What’s harder to measure but more impactful is:
- A reduction in sick leaves
- Faster recovery after minor illnesses
- Greater participation in high-stakes work
- Better energy, morale, and retention
- Fewer exit interviews cite burnout
Outpatient, preventive, and lifestyle healthcare has a high return, but it doesn’t show up in a TPA report. It shows up in your team’s energy and culture.
A thriving team is the clearest sign of a well-designed wellness strategy.
A Smarter Approach to Employee Wellness
If your organization is noticing that employees:
- Don’t use insurance benefits
- Delay or avoid essential health interventions
- Spend out-of-pocket on wellness services
- Remain stressed, withdrawn, or disengaged despite “benefits” being available
…it’s time to re-evaluate the model, not just the messaging.
The future of employee health is not built around rare hospitalizations.
It is built around everyday health access, designed for the real needs of today’s workforce.
welUp by SaveIN offers a truly modern approach to employee wellness, bridging the critical gaps insurance leaves behind.
Wellness shouldn’t be hard.

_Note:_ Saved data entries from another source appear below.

/-- ★ **THE CHART IS `C^∞` AT `0`** when `U` lies in the fibre and the iterated averages of `U·exp X` stay on the small-field guard for `X` near `0` (then each component is
`π ∘ log ∘ (W* · iterM j ↑(U·exp X))(c))` near `0`, with `log` analytic at `W*W = 1`). [cite: Balaban1987RG1, (0.4) p.253; Balaban1985Averaging, (21) p.21; Balaban1985Variational, Sect. C p.285] -/
theorem contDiffAt_msChart (hU : AgreeOn 𝔹 (avgFamily (avOfRecord F N K) U) W)
    (hsb : SmallBelow (avOfRecord F N K) k U) :
    ContDiffAt ℝ ⊤ (msChart F N K k 𝔹 W U) 0 := by
  have hsb0 := hsb
  have hsbN : ∀ᶠ X in 𝓝 (0 : PBond (F.P K) 0 → lieSU (Fin N)), SmallBelow (avOfRecord F N K) k (expChart U X) :=
    eventually_smallBelow_expChart (P := F.P K) hsb
  refine contDiffAt_pi.2 fun i => ?_
  set s := (constrEnum 𝔹 k).symm i with hs
  have hj : (s.1 : ℕ) ≤ k := Nat.lt_succ_iff.1 s.1.2
  -- the smooth model of component `i`
  have hmodel : ContDiffAt ℝ ⊤ (fun X : PBond (F.P K) 0 → lieSU (Fin N) =>
      suProj N (mlog (star ((W s.1 s.2.1 : SU N) : Matrix (Fin N) (Fin N) ℂ) * iterM s.1 (coeField (expChart U X)) s.2.1))) 0 := by
    have hin := contDiffAt_star_mul_iterM_expChart hsb0 hj s.2.1 (star ((W s.1 s.2.1 : SU N) : Matrix (Fin N) (Fin N) ℂ))
    have h0 : star ((W s.1 s.2.1 : SU N) : Matrix (Fin N) (Fin N) ℂ) * iterM s.1 (coeField (expChart U 0)) s.2.1 = 1 := by
      rw [← relAvg_expChart_eq_of_smallBelow (by rw [expChart_zero]; exact hsb0) hj, expChart_zero]
      exact relAvg_eq_one_of_agreeOn hU s.2.2
    have hlog : ContDiffAt ℝ ⊤ (mlog : Matrix (Fin N) (Fin N) ℂ → Matrix (Fin N) (Fin N) ℂ)
        (star ((W s.1 s.2.1 : SU N) : Matrix (Fin N) (Fin N) ℂ) * iterM s.1 (coeField (expChart U 0)) s.2.1) := by
      rw [h0]
      exact ((analyticAt_mlog (by simp)).contDiffAt).restrict_scalars ℝ
    have hcomp : ContDiffAt ℝ ⊤ (fun X : PBond (F.P K) 0 → lieSU (Fin N) =>
        mlog (star ((W s.1 s.2.1 : SU N) : Matrix (Fin N) (Fin N) ℂ) * iterM s.1 (coeField (expChart U X)) s.2.1)) 0 :=
      ContDiffAt.comp (g := (mlog : Matrix (Fin N) (Fin N) ℂ → Matrix (Fin N) (Fin N) ℂ))
        (f := fun X : PBond (F.P K) 0 → lieSU (Fin N) => star ((W s.1 s.2.1 : SU N) : Matrix (Fin N) (Fin N) ℂ) * iterM s.1 (coeField (expChart U X)) s.2.1)
        0 hlog hin
    exact (suProj N).contDiff.contDiffAt.comp 0 hcomp
  refine hmodel.congr_of_eventuallyEq (hsbN.mono fun X hX => ?_)
  show msChart F N K k 𝔹 W U X i = _
  rw [msChart_apply, ← hs, relAvg_expChart_eq_of_smallBelow hX hj]

/-- ★ **HENCE STRICTLY DIFFERENTIABLE AT `0`**, with derivative `Φ′ := fderiv Φ 0` — the first clause of `IsFibreChartNear`. [cite: Balaban1985Variational, (82)–(83) p.290] -/
theorem hasStrictFDerivAt_msChart (hU : AgreeOn 𝔹 (avgFamily (avOfRecord F N K) U) W)
    (hsb : SmallBelow (avOfRecord F N K) k U) :
    HasStrictFDerivAt (msChart F N K k 𝔹 W U) (fderiv ℝ (msChart F N K k 𝔹 W U) 0) 0 :=
  (contDiffAt_msChart hU hsb).hasStrictFDerivAt (by simp)
import Summits.HodgeConjecture.HodgeConjecture.Theorems.CyclicUnitaryPowersFiniteIndexMonodromyDeckCommutators
import Summits.HodgeConjecture.HodgeConjecture.Theorems.CyclicUnitaryPowersCyclicSurfacePowersHodgeOffMeagre
import Literature.AlgebraicGeometry.HodgeTheory.HodgeFramesBaseChange
import Literature.AlgebraicGeometry.HodgeTheory.HodgeLociCountableOverCurves
import Literature.AlgebraicGeometry.HodgeTheory.HypersurfaceFamilyTopFormFramesChart
import Literature.AlgebraicGeometry.HodgeTheory.AlgebraicMonodromyMumfordTateOfQuasiProjective
import Literature.AlgebraicGeometry.HodgeTheory.HodgeGenericQbarDescentFiniteMonodromyInputs
import Literature.AlgebraicGeometry.Motives.MumfordTateGroupTransport
import HarnessLib

/-!
# Route CyclicUnitaryPowers — along every algebraic CURVE of `p`-cyclic surfaces with LARGE MONODROMY, the Hodge
# conjecture holds on all powers of ALL BUT COUNTABLY MANY members (CDK-free ALGEBRAIC very-generality in dimension one)

Support file for `stmt-HodgeConjecture-19544` (`--supports`; nothing here closes an item). Prover seat
`hodge-nonav-prover-Ax` (g13, cell hodge-nonav): the assembly of programme «PENCIL» (memo
HOME/memos/PROGRAMME-AE-PENCIL-Ax-g13.md §2), variant with the large-monodromy hypothesis EXPLICIT.

Setting: `p ≥ 7` prime; `u = cyclicCoverFamily p : 𝒴 ⟶ S` the Carlson–Toledo family; a smooth irreducible quasi-projective
CURVE `P` (`SmoothOfRelativeDimension 1`) with a morphism `ι : P ⟶ S` — an algebraic one-parameter family of smooth
`p`-cyclic surfaces `π' = 𝒴 ×_S P ⟶ P`. HYPOTHESIS (HL, «large monodromy of the curve»): at every point `c ∈ P(ℂ)`, some
finite-index subgroup `Γ₀` of the monodromy group `Γ_{ι c}` of the Carlson–Toledo family consists of (conjugates, through the
fibre identification `e_c : 𝒴'_c ≅ 𝒴_{ι c}`) of monodromies of `π'` at `c` — e.g. `Γ₀ = Γ_{ι c}` for a generic line by
Zariski's theorem on fundamental groups of hypersurface complements (NOT in the tree; the hypothesis is kept explicit).
CONCLUSION (`hodgeConjectureFor_powers_offCountable_of_curve`): there is a COUNTABLE set `C ⊆ P(ℂ)` such that for every
`c ∉ C`, every smooth projective `X ⊂ ℙ³` cut out by `x₃^p − f_{ι c}` (`f_{ι c}` the ternary form of the point `ι c`) and every
self fibre power `Y = X^{k+1}` satisfy `HodgeConjectureFor (2(k+1)) Y`.

Chain (all tree theorems, no named fact): Griffiths' frames for `u` in algebraic charts
(`exists_topFormFrame_familySpz_chartAt`) PULL BACK to `π'` (`exists_frames_familyPullback_chartAt`); over the curve `P` the
non-Hodge-generic points of `π'` are COUNTABLE (`exists_countable_isHodgeGenericPoint_of_weightTwoFrames_curve`); at a
`π'`-generic `c` Deligne's lemma (`deligne_finiteIndex_monodromy_le_mumfordTateGroup_of_isQuasiProjectiveOver`, for `π'`)
puts a finite-index subgroup of `Γ_{π'}(c)` inside `MT`; conjugating by `e_c` (transports: `FiberClass.baseChange_transportFun…`;
Mumford–Tate groups: `mem_mumfordTateGroup_comapEquiv_iff`, `hodge_eq_comapEquiv_of_iso`) and intersecting with `Γ₀` gives a
finite-index subgroup of `Γ_{ι c}` inside `MT(H²(𝒴_{ι c}))`, which is exactly the hypothesis of the per-point core
`hodgeConjectureFor_powers_of_finiteIndex_le_mumfordTate` (PENCIL-1).

HONEST FRAMING: CONDITIONAL on (HL), an explicit hypothesis about the curve (no curve is shown here to satisfy it); the
exceptional set is countable but unspecified; items 19544 ∕ 19543 stay OPEN (CDK floor); rung F-H1 not moved; nothing here
says HC ∕ HC_CM ∕ HC_AV is proved.

## References
* [Deligne1972WeilK3] P. Deligne, La conjecture de Weil pour les surfaces K3, Invent. Math. 15 (1972), Prop. 7.5.
* [CarlsonMullerStachPeters2017] J. Carlson, S. Müller-Stach, C. Peters, Period Mappings and Period Domains, 2nd ed.,
  Lemma–Def. 15.3.7.
* [CarlsonToledo1999] J. A. Carlson, D. Toledo, Duke Math. J. 97 (1999), §7 Theorem 7.1.
* [VoisinHodgeI2002] C. Voisin, Hodge Theory and Complex Algebraic Geometry I, §9.2.1, §10.2.1.
* [Zariski1937] O. Zariski, A theorem on the Poincaré group of an algebraic hypersurface, Ann. of Math. 38 (1937) — the source
  of (HL) for generic pencils (not used, not typed).
-/

noncomputable section
/-- item stmt-HodgeConjecture-9370 · target · rank 0 · open · by planner
why it might fail: Classically: KS-HC(S) and KS-HC(S') imply Hom_Hdg(H^2 S, H^2 S') algebraic. If End_Hdg(T)=Q every Hodge iso is a rational similarity (= Varesco2023 Thm 5.3); new content only for RM/CM T (cross-class multipliers, non-multiquadratic F). Fails iff HC fails on a product of KS-algebraic p_g=1 surfaces.
sources: Varesco2023, vanGeemen2000KugaSatakeHC, Buskin2019, Huybrechts2016K3, Kleiman1968, arXiv:math/0609839
[target] CONDITIONAL THEOREM in framework B (Literature `BettiHodgeData ℂ`: an abstract Weil
cohomology W ≅ Betti with functorial polarizable Hodge structures; the intended instance is
classical singular cohomology). For every B in which every morphism of Hodge structures H¹(K₁,ℚ) →
H¹(K₂,ℚ) between smooth projective varieties is a W-algebraic operator (HOMALG: Lefschetz (1,1) on
K₁×K₂ + hard Lefschetz — a theorem classically), for all smooth projective surfaces S, S' with
(B.hodge H²).F³ = 0 and h^{2,0} = 1, satisfying B-Lefschetz (1,1) (B.HodgeConjectureFor · 1) and
KSHC_B: there are an irreducible K3-type polarized ℚ-Hodge structure (T,H,P) and an injective Hodge
morphism j : T → H²(S) with image NS(S)^⊥ (NS := algebraicClasses S 1) and P = −(cup pairing)∘(j×j),
a smooth projective K of some dimension g and a ℚ-linear iso e : H¹(K) ≅ C(T,Q_P) with (B.hodge
H¹K).F² = 0 and e_ℂ(F¹H¹(K)) = F¹_KS := ι_ℂ(T^{2,0})·C_ℂ (K is a full-Clifford Kuga–Satake variety
of S, ≅ KS(S)^{2^ρ+1} up to isogeny), and a ℚ-linear O : H²(S) → H^{2g}(K×K), O(NS) = 0, O(j t) the
PURE class inducing e⁻¹∘L_{ι t}∘e on H¹(K) (and 0 on Hⁱ(K), i ≠ 1) in Kleiman's sense (W.IsInducedBy
g g), which is an algebraic -/
@[route_item "route-HodgeConjecture-KugaSatakeSaturation"]
def Target : Prop :=
  open Literature.AlgebraicGeometry.Motives CategoryTheory.MonoidalCategory in ∀ (B : BettiHodgeData ℂ), (∀ ⦃m n : ℕ⦄ ⦃X Y : SchemeOver ℂ⦄ (hX : IsSmoothProjective m X) (hY : IsSmoothProjective n Y) (ψ : (B.hodge hX 1).Hom (B.hodge hY 1)), B.W.IsAlgebraicOperator m n ψ.toLinearMap) → ∀ (S S' : SchemeOver ℂ) (hS : IsSmoothProjective 2 S) (hS' : IsSmoothProjective 2 S'), ((B.hodge hS 2).F 3 = ⊥ ∧ (B.hodge hS 2).hodgeNumber 2 0 = 1) → ((B.hodge hS' 2).F 3 = ⊥ ∧ (B.hodge hS' 2).hodgeNumber 2 0 = 1) → B.HodgeConjectureFor hS 1 → B.HodgeConjectureFor hS' 1 → (∃ (T : Type) (_ : AddCommGroup T) (_ : Module ℚ T) (_ : Module.Finite ℚ T) (H : HodgeStructure T 2) (P : H.Polarization) (j : H.Hom (B.hodge hS 2)), (H.F 3 = ⊥ ∧ H.hodgeNumber 2 0 = 1 ∧ (∀ t : T, HodgeStructure.ofRat t ∈ H.F 1 → t = 0)) ∧ (Function.Injective j.toLinearMap ∧ LinearMap.range j.toLinearMap = LinearMap.BilinForm.orthogonal (B.W.cupPairing S 2 2 2 rfl) (B.W.algebraicClasses S 1) ∧ P.form = -(B.W.cupPairing S 2 2 2 rfl).compl₁₂ j.toLinearMap j.toLinearMap) ∧ ∃ (g : ℕ) (K : SchemeOver ℂ) (hK : IsSmoothProjective g K) (e : B.W.obj K 1 ≃ₗ[ℚ] CliffordAlgebra (LinearMap.BilinMap.toQuadraticMap P.form)) (j₁ : ℕ) (hj : 1 + j₁ = 2 * g) (hm : 1 + 2 * g + j₁ = 2 * (g + g)) (O : B.W.obj S 2 →ₗ[ℚ] B.W.obj (K ⊗ K) (2 * g)), (B.hodge hK 1).F 2 = ⊥ ∧ ((B.hodge hK 1).F 1).map (e.toLinearMap.baseChange ℂ) = (Submodule.map ((CliffordAlgebra.ι (LinearMap.BilinMap.toQuadraticMap P.form)).baseChange ℂ) (H.piece 2 0) * ⊤) ∧ (∀ t, B.W.IsInducedBy g g (O (j.toLinearMap t)) (e.symm.toLinearMap ∘ₗ LinearMap.mulLeft ℚ ((CliffordAlgebra.ι (LinearMap.BilinMap.toQuadraticMap P.form)) t) ∘ₗ e.toLinearMap) hj hm) ∧ (∀ t (i k : ℕ), i ≠ 1 → ∀ (hik : i + k = 2 * g) (him : i + 2 * g + k = 2 * (g + g)), B.W.IsInducedBy g g (O (j.toLinearMap t)) (0 : Module.End ℚ (B.W.obj K i)) hik him) ∧ (∀ d ∈ B.W.algebraicClasses S 1, O d = 0) ∧ B.W.IsAlgebraicOperator 2 (g + g) O) → (∃ (T : Type) (_ : AddCommGroup T) (_ : Module ℚ T) (_ : Module.Finite ℚ T) (H : HodgeStructure T 2) (P : H.Polarization) (j : H.Hom (B.hodge hS' 2)), (H.F 3 = ⊥ ∧ H.hodgeNumber 2 0 = 1 ∧ (∀ t : T, HodgeStructure.ofRat t ∈ H.F 1 → t = 0)) ∧ (Function.Injective j.toLinearMap ∧ LinearMap.range j.toLinearMap = LinearMap.BilinForm.orthogonal (B.W.cupPairing S' 2 2 2 rfl) (B.W.algebraicClasses S' 1) ∧ P.form = -(B.W.cupPairing S' 2 2 2 rfl).compl₁₂ j.toLinearMap j.toLinearMap) ∧ ∃ (g : ℕ) (K : SchemeOver ℂ) (hK : IsSmoothProjective g K) (e : B.W.obj K 1 ≃ₗ[ℚ] CliffordAlgebra (LinearMap.BilinMap.toQuadraticMap P.form)) (j₁ : ℕ) (hj : 1 + j₁ = 2 * g) (hm : 1 + 2 * g + j₁ = 2 * (g + g)) (O : B.W.obj S' 2 →ₗ[ℚ] B.W.obj (K ⊗ K) (2 * g)), (B.hodge hK 1).F 2 = ⊥ ∧ ((B.hodge hK 1).F 1).map (e.toLinearMap.baseChange ℂ) = (Submodule.map ((CliffordAlgebra.ι (LinearMap.BilinMap.toQuadraticMap P.form)).baseChange ℂ) (H.piece 2 0) * ⊤) ∧ (∀ t, B.W.IsInducedBy g g (O (j.toLinearMap t)) (e.symm.toLinearMap ∘ₗ LinearMap.mulLeft ℚ ((CliffordAlgebra.ι (LinearMap.BilinMap.toQuadraticMap P.form)) t) ∘ₗ e.toLinearMap) hj hm) ∧ (∀ t (i k : ℕ), i ≠ 1 → ∀ (hik : i + k = 2 * g) (him : i + 2 * g + k = 2 * (g + g)), B.W.IsInducedBy g g (O (j.toLinearMap t)) (0 : Module.End ℚ (B.W.obj K i)) hik him) ∧ (∀ d ∈ B.W.algebraicClasses S' 1, O d = 0) ∧ B.W.IsAlgebraicOperator 2 (g + g) O) → ∀ φ : (B.hodge hS 2).Hom (B.hodge hS' 2), B.W.IsAlgebraicOperator 2 2 φ.toLinearMap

It should be human, helpful, and holistic.
From Policy to Practice
Employees today are more health-conscious, more vocal, and more diverse than ever before. They’re looking beyond hospital covers. They’re seeking support for how they feel, how they look, how they function, and how they show up at work.
As organizations, we have an opportunity, and an obligation, to meet them where they are.
And that begins by asking:
Are we protecting against risk, or are we truly investing in wellbeing?